3. Examine EB contraction under a microscope after day 7. Score the wells with contracting EBs as positive ones to get percentages of contracting EBs for each different treatment time courses.
4. The critical time points for ES cardiogenesis are the time frames in which contained the highest percentage of contracting EBs treated by signaling modulators when compared to the vehicle control.

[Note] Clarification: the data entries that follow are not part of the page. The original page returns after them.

import Literature.AnabelianGeometry.EtaleTheta.Discharge.Sec4Remark411DescentOfGaloisAction
import HarnessLib

/-!
# [EtTh] Remark 4.1.1, second clause — the descent inputs (Q), (Φ), (B) over Def. 3.3's `D₀` proper
# (the CONNECTED coverings dominated by one universal combinatorial covering)

S. Mochizuki, *The étale theta function …*, Publ. RIMS **45** (2009) [MochizukiEtTh2009], §4, Remark 4.1.1,
PDF p.88 (printed p.314) [cite: MochizukiEtTh2009, Rmk 4.1.1 p.88]; §3 p.72 "`D₀ := B^temp(X^log)⁰` … the full
subcategory constituted by the connected objects" and Def. 3.3 (iii) p.73.  S. Mochizuki, *Semi-graphs of
anabelioids*, Publ. RIMS **42** (2006) [MochizukiSemiAnbd2006], Remark 3.1.3 p.34 (Galois objects: `Aut(Π/N) = Π/N`
acts transitively).

abc-iut cell, block F, seat abc-iut-f-108 (gen 3), FACT-LIST row F-0729 (`BiKummerSetting.Remark411`).  PROOF-ONLY
sequel of `Discharge/Sec4Remark411DescentOfGaloisAction.lean` (same seat: `G`-set descent along deck-transitive
covering maps; (Q) categorical quotient; (Φ)/(B) descent in `Φ₀ = Hom_G(−, Div⁺(Z^log_∞))`,
`B₀ = Hom_G(−, Mero(Z^log_∞))`), read in the full subcategory `isConnectedGSet.FullSubcategory` of nonempty
transitive `G`-sets — Def. 3.3's `D₀` at one term of the inductive limit (abc-iut-w5-d179 lineage,
`DivisorMonoidsOfGaloisCoveringConnected.lean`, record `DivisorMonoids.ofGaloisActionConnected A hZ`), where every
covering map is surjective (`hom_surjective_of_isConnectedGSet`).  Contents:

* `exists_deck_obj_of_exists_deck`, `exists_deck_connected_of_galois`, `exists_deck_quotient_connected` — deck
  transformations in `D₀` proper vs. in the `G`-sets (the inclusion is fully faithful); Galois connected coverings
  (`Aut`-transitive; in particular `G/N`, `N ⊴ G`) are deck-transitive over every covering map;
* `ofGaloisActionConnected_Φ₀_descent`, `ofGaloisActionConnected_B₀_descent` — (Φ), (B): deck-invariant elements of
  `Φ₀(Y)`, `B₀(Y)` descend UNIQUELY along a deck-transitive covering map of connected coverings;
* `existsUnique_fac_connected` — (Q): such a covering map is a categorical quotient by its deck group IN `D₀` proper;
* `ofGaloisActionConnected_galoisDescent` — (Φ) ∧ (B) out of a Galois connected covering in EXACTLY the binder shape
  (`hΦ`: descent ∧ `pullGp` injective; `hB`: descent ∧ `pull` injective) of abc-iut-f-108 gen 0's
  `BaseFrobeniusTypeData.existsUnique_fac_of_descent` (`Discharge/Sec4Remark411Quotient.lean`), NO residual hypothesis;
  `ofGaloisActionConnected_galoisDescent_quotient` — (Q) ∧ (Φ) ∧ (B) at the Galois coverings `G/N`, `N ⊴ G`.

So all three inputs to which Remark 4.1.1's conjunct (2) was reduced HOLD, unconditionally, for print's Def. 3.3
(iii) data over print's `D₀` (one term of the limit); at the tree's §4 setting over `B^temp(Π^tp_X)⁰` with
ABSTRACT divisor data they remain the hypotheses of `remark411_mkOfConnectedTemperoid_of_galoisDescent` (gen 2)
only for want of the identification of that data with this construction (TODO-merge(abc-iut-L3-t2)).  HONEST
FRAMING: elementary `G`-set descent; nothing here bears on [IUTchIII] Cor. 3.12; typed ≠ proved for Remark 4.1.1 at
the genuine tempered Frobenioid of a curve.
-/

namespace Literature.AnabelianGeometry.EtaleTheta

open CategoryTheory Opposite Literature.AlgebraicGeometry.Frobenioids

universe u

namespace DivisorMonoids

open LogDivisorModel.GaloisAction

variable {Z : LogDivisorModel.{u}} {G : Type u} [Group G] (A : Z.GaloisAction G) (hZ : Z.CuspLaws)

/-- Automorphisms of a connected covering in `D₀` proper are automorphisms of the underlying `G`-set (the
inclusion of the full subcategory is fully faithful). [cite: MochizukiEtTh2009, Def 3.3 p.73] -/
theorem exists_deck_obj_of_exists_deck {Y Y' : (isConnectedGSet (G := G)).FullSubcategory} (f : Y ⟶ Y')
    (hdeck : ∀ s₁ s₂ : Y.obj.V, f.hom.hom s₁ = f.hom.hom s₂ →
      ∃ σ : Aut Y, σ.hom ≫ f = f ∧ σ.hom.hom.hom s₁ = s₂)
    (s₁ s₂ : Y.obj.V) (h : f.hom.hom s₁ = f.hom.hom s₂) :
    ∃ σ : Aut Y.obj, σ.hom ≫ f.hom = f.hom ∧ σ.hom.hom s₁ = s₂ := by
  obtain ⟨σ, hσf, hσ⟩ := hdeck s₁ s₂ h
  exact ⟨(isConnectedGSet (G := G)).ι.mapIso σ, congrArg InducedCategory.Hom.hom hσf, hσ⟩

/-- **(Φ) over `D₀` proper (`DivisorMonoids.ofGaloisActionConnected`)**: along a covering map `f : Y → Y′` of
CONNECTED coverings (automatically surjective) whose deck transformations act transitively on the fibres, a
deck-invariant element of `Φ₀(Y)` is `Φ₀(f)` of a unique element of `Φ₀(Y′)`. [cite: MochizukiEtTh2009, Def 3.3 p.73] -/
theorem ofGaloisActionConnected_Φ₀_descent {Y Y' : (isConnectedGSet (G := G)).FullSubcategory} (f : Y ⟶ Y')
    (hdeck : ∀ s₁ s₂ : Y.obj.V, f.hom.hom s₁ = f.hom.hom s₂ →
      ∃ σ : Aut Y, σ.hom ≫ f = f ∧ σ.hom.hom.hom s₁ = s₂)
    (z : (ofGaloisActionConnected A hZ).Φ₀.obj (op Y))
    (hz : ∀ σ : Aut Y, σ.hom ≫ f = f → ((ofGaloisActionConnected A hZ).Φ₀.map σ.hom.op).hom z = z) :
    ∃! z' : (ofGaloisActionConnected A hZ).Φ₀.obj (op Y'),
      ((ofGaloisActionConnected A hZ).Φ₀.map f.op).hom z' = z := by
  have hf : Function.Surjective f.hom.hom := hom_surjective_of_isConnectedGSet Y.property Y'.property f.hom
  have hz' : ∀ σ : Aut Y, σ.hom ≫ f = f → ∀ x, z.1 (σ.hom.hom.hom x) = z.1 x := fun σ hσ x =>
    congrArg (fun χ : A.phiZero Y.obj => χ.1 x) (hz σ hσ)
  have hex : ∃ ψ : Y'.obj.V → Z.DIV, ∀ s, ψ (f.hom.hom s) = z.1 s := by
    refine ⟨fun t => z.1 (Function.surjInv hf t), fun s => ?_⟩
    obtain ⟨σ, hσf, hσ⟩ := hdeck _ _ (Function.surjInv_eq hf (f.hom.hom s))
    exact (hz' σ hσf (Function.surjInv hf (f.hom.hom s))).symm.trans (congrArg (fun x => z.1 x) hσ)
  obtain ⟨ψ, hψ⟩ := hex
  refine ⟨⟨ψ, fun t => ?_, fun g t =>
      descent_equivariant f.hom hf (fun g d => A.actDIV g d) z.2.2 hψ g t⟩,
    Subtype.ext (funext fun s => hψ s), fun z'' hz'' => ?_⟩
  · obtain ⟨s, rfl⟩ := hf t
    rw [hψ]
    exact z.2.1 s
  · apply A.phiZeroPull_injective f.hom hf
    change ((ofGaloisActionConnected A hZ).Φ₀.map f.op).hom z'' = _
    rw [hz'']
    exact (Subtype.ext (funext fun s => hψ s)).symm

/-- **(B) over `D₀` proper (`DivisorMonoids.ofGaloisActionConnected`)**: along a covering map of connected coverings
whose deck transformations act transitively on the fibres, a deck-invariant element of `B₀(Y)` is `B₀(f)` of a
unique element of `B₀(Y′)`. [cite: MochizukiEtTh2009, Def 3.3 p.73] -/
theorem ofGaloisActionConnected_B₀_descent {Y Y' : (isConnectedGSet (G := G)).FullSubcategory} (f : Y ⟶ Y')
    (hdeck : ∀ s₁ s₂ : Y.obj.V, f.hom.hom s₁ = f.hom.hom s₂ →
      ∃ σ : Aut Y, σ.hom ≫ f = f ∧ σ.hom.hom.hom s₁ = s₂)
    (t : (ofGaloisActionConnected A hZ).B₀.obj (op Y))
    (ht : ∀ σ : Aut Y, σ.hom ≫ f = f → ((ofGaloisActionConnected A hZ).B₀.map σ.hom.op).hom t = t) :
    ∃! t' : (ofGaloisActionConnected A hZ).B₀.obj (op Y'),
      ((ofGaloisActionConnected A hZ).B₀.map f.op).hom t' = t := by
  have hf : Function.Surjective f.hom.hom := hom_surjective_of_isConnectedGSet Y.property Y'.property f.hom
  have ht' : ∀ σ : Aut Y, σ.hom ≫ f = f → ∀ x, t.1 (σ.hom.hom.hom x) = t.1 x := fun σ hσ x =>
    congrArg (fun χ : A.bZero Y.obj => χ.1 x) (ht σ hσ)
  have hex : ∃ ψ : Y'.obj.V → Z.Fn, ∀ s, ψ (f.hom.hom s) = t.1 s := by
    refine ⟨fun x => t.1 (Function.surjInv hf x), fun s => ?_⟩
    obtain ⟨σ, hσf, hσ⟩ := hdeck _ _ (Function.surjInv_eq hf (f.hom.hom s))
    exact (ht' σ hσf (Function.surjInv hf (f.hom.hom s))).symm.trans (congrArg (fun x => t.1 x) hσ)
  obtain ⟨ψ, hψ⟩ := hex
  refine ⟨⟨ψ, fun x => ?_, fun g x =>
      descent_equivariant f.hom hf (fun g y => A.actFn g y) t.2.2 hψ g x⟩,
    Subtype.ext (funext fun s => hψ s), fun t'' ht'' => ?_⟩
  · obtain ⟨s, rfl⟩ := hf x
    rw [hψ]
    exact t.2.1 s
  · apply A.bZeroPull_injective f.hom hf
    change ((ofGaloisActionConnected A hZ).B₀.map f.op).hom t'' = _
    rw [ht'']
    exact (Subtype.ext (funext fun s => hψ s)).symm

/-- **A Galois connected covering is deck-transitive in `D₀` proper**: if the automorphisms of the `G`-set
underlying a connected covering `Y` act transitively, then for every covering map `f : Y → Y′` of connected
coverings the automorphisms of `Y` over `f` (in the full subcategory) act transitively on the fibres.
[cite: MochizukiSemiAnbd2006, Rmk. 3.1.3 p.34] -/
theorem exists_deck_connected_of_galois {Y Y' : (isConnectedGSet (G := G)).FullSubcategory}
    (hAut : ∀ s t : Y.obj.V, ∃ σ : Aut Y.obj, σ.hom.hom s = t) (f : Y ⟶ Y') (s₁ s₂ : Y.obj.V)
    (h : f.hom.hom s₁ = f.hom.hom s₂) : ∃ σ : Aut Y, σ.hom ≫ f = f ∧ σ.hom.hom.hom s₁ = s₂ := by
  obtain ⟨σ, hσf, hσ⟩ := exists_deck_of_galois (S' := Y'.obj) Y.property.2 hAut f.hom h
  exact ⟨(isConnectedGSet (G := G)).fullyFaithfulι.preimageIso σ, ObjectProperty.hom_ext _ hσf, hσ⟩

/-- **The Galois connected coverings `G/N`, `N ⊴ G`, in `D₀` proper are deck-transitive over every covering map**
(so the descent theorems apply to them with no residual hypothesis). [cite: MochizukiSemiAnbd2006, Rmk. 3.1.3 p.34] -/
theorem exists_deck_quotient_connected (N : Subgroup G) [N.Normal] {Y' : (isConnectedGSet (G := G)).FullSubcategory}
    (f : (⟨Action.ofMulAction G (G ⧸ N), isConnectedGSet_quotient N⟩ :
      (isConnectedGSet (G := G)).FullSubcategory) ⟶ Y')
    (s₁ s₂ : G ⧸ N) (h : f.hom.hom s₁ = f.hom.hom s₂) :
    ∃ σ : Aut (⟨Action.ofMulAction G (G ⧸ N), isConnectedGSet_quotient N⟩ :
      (isConnectedGSet (G := G)).FullSubcategory), σ.hom ≫ f = f ∧ σ.hom.hom.hom s₁ = s₂ :=
  exists_deck_connected_of_galois (exists_aut_apply_eq_quotient N) f s₁ s₂ h

/-- **(Q) in `D₀` proper**: a covering map `f : Y → Y′` of CONNECTED coverings whose deck transformations act
transitively on the fibres is a categorical quotient of `Y` by its deck group in the category of connected
coverings: every deck-invariant covering map `q : Y → W` to a connected covering factors UNIQUELY through `f`
([FrdI] §0; the input (Q) of `BaseFrobeniusTypeData.existsUnique_fac_of_descent` read in Def. 3.3's `D₀`).
[cite: MochizukiEtTh2009, Rmk 4.1.1 p.88] -/
theorem existsUnique_fac_connected {Y Y' W : (isConnectedGSet (G := G)).FullSubcategory} (f : Y ⟶ Y')
    (hdeck : ∀ s₁ s₂ : Y.obj.V, f.hom.hom s₁ = f.hom.hom s₂ →
      ∃ σ : Aut Y, σ.hom ≫ f = f ∧ σ.hom.hom.hom s₁ = s₂)
    (q : Y ⟶ W) (hq : ∀ σ : Aut Y, σ.hom ≫ f = f → σ.hom ≫ q = q) : ∃! q' : Y' ⟶ W, f ≫ q' = q := by
  have hf : Function.Surjective f.hom.hom := hom_surjective_of_isConnectedGSet Y.property Y'.property f.hom
  have hq' : ∀ σ : Aut Y.obj, σ.hom ≫ f.hom = f.hom → σ.hom ≫ q.hom = q.hom := fun σ hσ => by
    have h := hq ((isConnectedGSet (G := G)).fullyFaithfulι.preimageIso σ) (ObjectProperty.hom_ext _ hσ)
    exact congrArg InducedCategory.Hom.hom h
  obtain ⟨q₀, hq₀, huniq⟩ :=
    existsUnique_fac_of_deckInvariant f.hom (exists_deck_obj_of_exists_deck f hdeck) hf q.hom hq'
  refine ⟨ObjectProperty.homMk q₀, ObjectProperty.hom_ext _ hq₀, fun q'' hq'' => ?_⟩
  exact ObjectProperty.hom_ext _ (huniq q''.hom (congrArg InducedCategory.Hom.hom hq''))

/-- **(Φ) and (B) in `D₀` proper, in the shape consumed by `BaseFrobeniusTypeData.existsUnique_fac_of_descent`**
(its binders `hΦ`, `hB`, read for the Def. 3.3 (iii) data `ofGaloisActionConnected A hZ`): along every covering
map `p : Y → Y′` of connected coverings out of a GALOIS `Y` (the automorphisms of its `G`-set act transitively),
deck-invariant elements of `Φ₀(Y)`, `B₀(Y)` descend AND `pullGp Φ₀ p`, `pull B₀ p` are injective — NO residual
hypothesis. [cite: MochizukiEtTh2009, Rmk 4.1.1 p.88] -/
theorem ofGaloisActionConnected_galoisDescent {Y Y' : (isConnectedGSet (G := G)).FullSubcategory}
    (hAut : ∀ s t : Y.obj.V, ∃ σ : Aut Y.obj, σ.hom.hom s = t) (p : Y ⟶ Y') :
    ((∀ z : (ofGaloisActionConnected A hZ).Φ₀.obj (op Y),
        (∀ g : Aut Y, g.hom ≫ p = p → pull (ofGaloisActionConnected A hZ).Φ₀ g.hom z = z) →
          ∃ z' : (ofGaloisActionConnected A hZ).Φ₀.obj (op Y'), pull (ofGaloisActionConnected A hZ).Φ₀ p z' = z) ∧
      Function.Injective (pullGp (ofGaloisActionConnected A hZ).Φ₀ p)) ∧
    ((∀ t : (ofGaloisActionConnected A hZ).B₀.obj (op Y),
        (∀ g : Aut Y, g.hom ≫ p = p → pull (ofGaloisActionConnected A hZ).B₀ g.hom t = t) →
          ∃ t' : (ofGaloisActionConnected A hZ).B₀.obj (op Y'), pull (ofGaloisActionConnected A hZ).B₀ p t' = t) ∧
      Function.Injective (pull (ofGaloisActionConnected A hZ).B₀ p)) := by
  have hdeck := exists_deck_connected_of_galois hAut p
  refine ⟨⟨fun z hz => (ofGaloisActionConnected_Φ₀_descent A hZ p hdeck z hz).exists, ?_⟩,
    ⟨fun t ht => (ofGaloisActionConnected_B₀_descent A hZ p hdeck t ht).exists,
      ofGaloisActionConnected_B₀_map_injective A hZ p.op⟩⟩
  have h₁ : IsCancelMul ((ofGaloisActionConnected A hZ).Φ₀.obj (op Y)) := by
    change IsCancelMul (A.phiZero Y.obj)
    infer_instance
  have h₂ : IsCancelMul ((ofGaloisActionConnected A hZ).Φ₀.obj (op Y')) := by
    change IsCancelMul (A.phiZero Y'.obj)
    infer_instance
  exact gpMap_injective (pull (ofGaloisActionConnected A hZ).Φ₀ p) (ofGaloisActionConnected_Φ₀_map_injective A hZ p.op)

/-- **(Q), (Φ), (B) at the Galois coverings `G/N → Y′`, `N ⊴ G`, of `D₀` proper** — all three inputs of
Remark 4.1.1's conjunct (2) (as reduced by `BaseFrobeniusTypeData.existsUnique_fac_of_descent`) HOLD for the
Def. 3.3 (iii) data `ofGaloisActionConnected A hZ` along every covering map out of `G/N`, unconditionally.
[cite: MochizukiEtTh2009, Rmk 4.1.1 p.88] -/
theorem ofGaloisActionConnected_galoisDescent_quotient (N : Subgroup G) [N.Normal]
    {Y' : (isConnectedGSet (G := G)).FullSubcategory}
    (p : (⟨Action.ofMulAction G (G ⧸ N), isConnectedGSet_quotient N⟩ :
      (isConnectedGSet (G := G)).FullSubcategory) ⟶ Y') :
    (∀ (W : (isConnectedGSet (G := G)).FullSubcategory)
        (q : (⟨Action.ofMulAction G (G ⧸ N), isConnectedGSet_quotient N⟩ :
          (isConnectedGSet (G := G)).FullSubcategory) ⟶ W),
        (∀ σ : Aut (⟨Action.ofMulAction G (G ⧸ N), isConnectedGSet_quotient N⟩ :
          (isConnectedGSet (G := G)).FullSubcategory), σ.hom ≫ p = p → σ.hom ≫ q = q) →
        ∃! q' : Y' ⟶ W, p ≫ q' = q) ∧
    ((∀ z : (ofGaloisActionConnected A hZ).Φ₀.obj (op ⟨Action.ofMulAction G (G ⧸ N), isConnectedGSet_quotient N⟩),
        (∀ g : Aut (⟨Action.ofMulAction G (G ⧸ N), isConnectedGSet_quotient N⟩ :
            (isConnectedGSet (G := G)).FullSubcategory),
          g.hom ≫ p = p → pull (ofGaloisActionConnected A hZ).Φ₀ g.hom z = z) →
          ∃ z' : (ofGaloisActionConnected A hZ).Φ₀.obj (op Y'), pull (ofGaloisActionConnected A hZ).Φ₀ p z' = z) ∧
      Function.Injective (pullGp (ofGaloisActionConnected A hZ).Φ₀ p)) ∧
    ((∀ t : (ofGaloisActionConnected A hZ).B₀.obj (op ⟨Action.ofMulAction G (G ⧸ N), isConnectedGSet_quotient N⟩),
        (∀ g : Aut (⟨Action.ofMulAction G (G ⧸ N), isConnectedGSet_quotient N⟩ :
            (isConnectedGSet (G := G)).FullSubcategory),
          g.hom ≫ p = p → pull (ofGaloisActionConnected A hZ).B₀ g.hom t = t) →
          ∃ t' : (ofGaloisActionConnected A hZ).B₀.obj (op Y'), pull (ofGaloisActionConnected A hZ).B₀ p t' = t) ∧
      Function.Injective (pull (ofGaloisActionConnected A hZ).B₀ p)) :=
  ⟨fun _ q hq => existsUnique_fac_connected p (exists_deck_quotient_connected N p) q hq,
    ofGaloisActionConnected_galoisDescent A hZ (exists_aut_apply_eq_quotient N) p⟩

end DivisorMonoids

end Literature.AnabelianGeometry.EtaleTheta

3. Verification of time windows of signaling for cardiogenesis in EBs made from hanging droplets

1. Prepare Petri dishes by adding with 3-4 ml of PBS to prevent evaporation.
2. Follow steps 1.1 ˜ 1.5 to prepare ES cells at 2.5x10⁴ cells / ml final cell density.
3. Pour cell mixture into bacterial dish for easy access. Using multichannel pipette, add 20 μl drops (containing about 500 cells) onto inverted lids. Do not allow the individual droplets to touch. Generally one lid can fit up to 80 drops. Flip the lid back over the dish containing PBS. Incubate for 24 hr or 48 hours to allow EB formation in an incubator.
4. Wash down EB formed from hanging droplets from each lid with 3 ml of EB media and pool 2 lids of EBs to a new Petri dish. Add EB media to a total volume of 10ml.
5. Transfer EBs in suspension onto 0.2% gelatin coated 6-well plates at day 4. In general 30 EBs are transferred to each well. Add EB media to get the 2 ml final volume for each well.
6. Incubate signaling modulators at the time period identified from 96-well plate experiments.
7. Observe the EB contraction under microscope after day 7 and cardiogenesis may be further characterized by RT-PCR, immunostaining and others, if necessary.

Discussion

The hanging drop method has been the conventional method used for EB formation and in vitro differentiation. However, it is laborious and limits experimental flexibility due to logistical concerns. By the same token, results are also more difficult to validate as the skill of the experimenter is crucial to successful EB formation and manipulation as hanging drops. A simpler method is to form EBs in a round-bottomed 96-well plate as a single-step process. This format allows in vitro differentiation to be standardized and can accommodate more experimental conditions due to the ease of EB formation and downstream manipulation (e.g. modulator addition or removal). Furthermore, the 96-well plate format can be optimized to be an efficient screening tool in mouse ES cells.

Materials

Mouse CGR8 cells are mainly used.

ES medium: GMEM media supplemented with 10% heat-inactivated FBS, 2 mM L-glutamine, 0.05 mM 2-mercapt–thanol, and 200 U/ml murine LIF.

EB medium: Prepare IMDM media with 20% heat-inactivated FBS, 1.6 mM L-glutamine, 0.08 mM 2-mercapt–thanol, and 1X MEM Non-essential amino acid solution.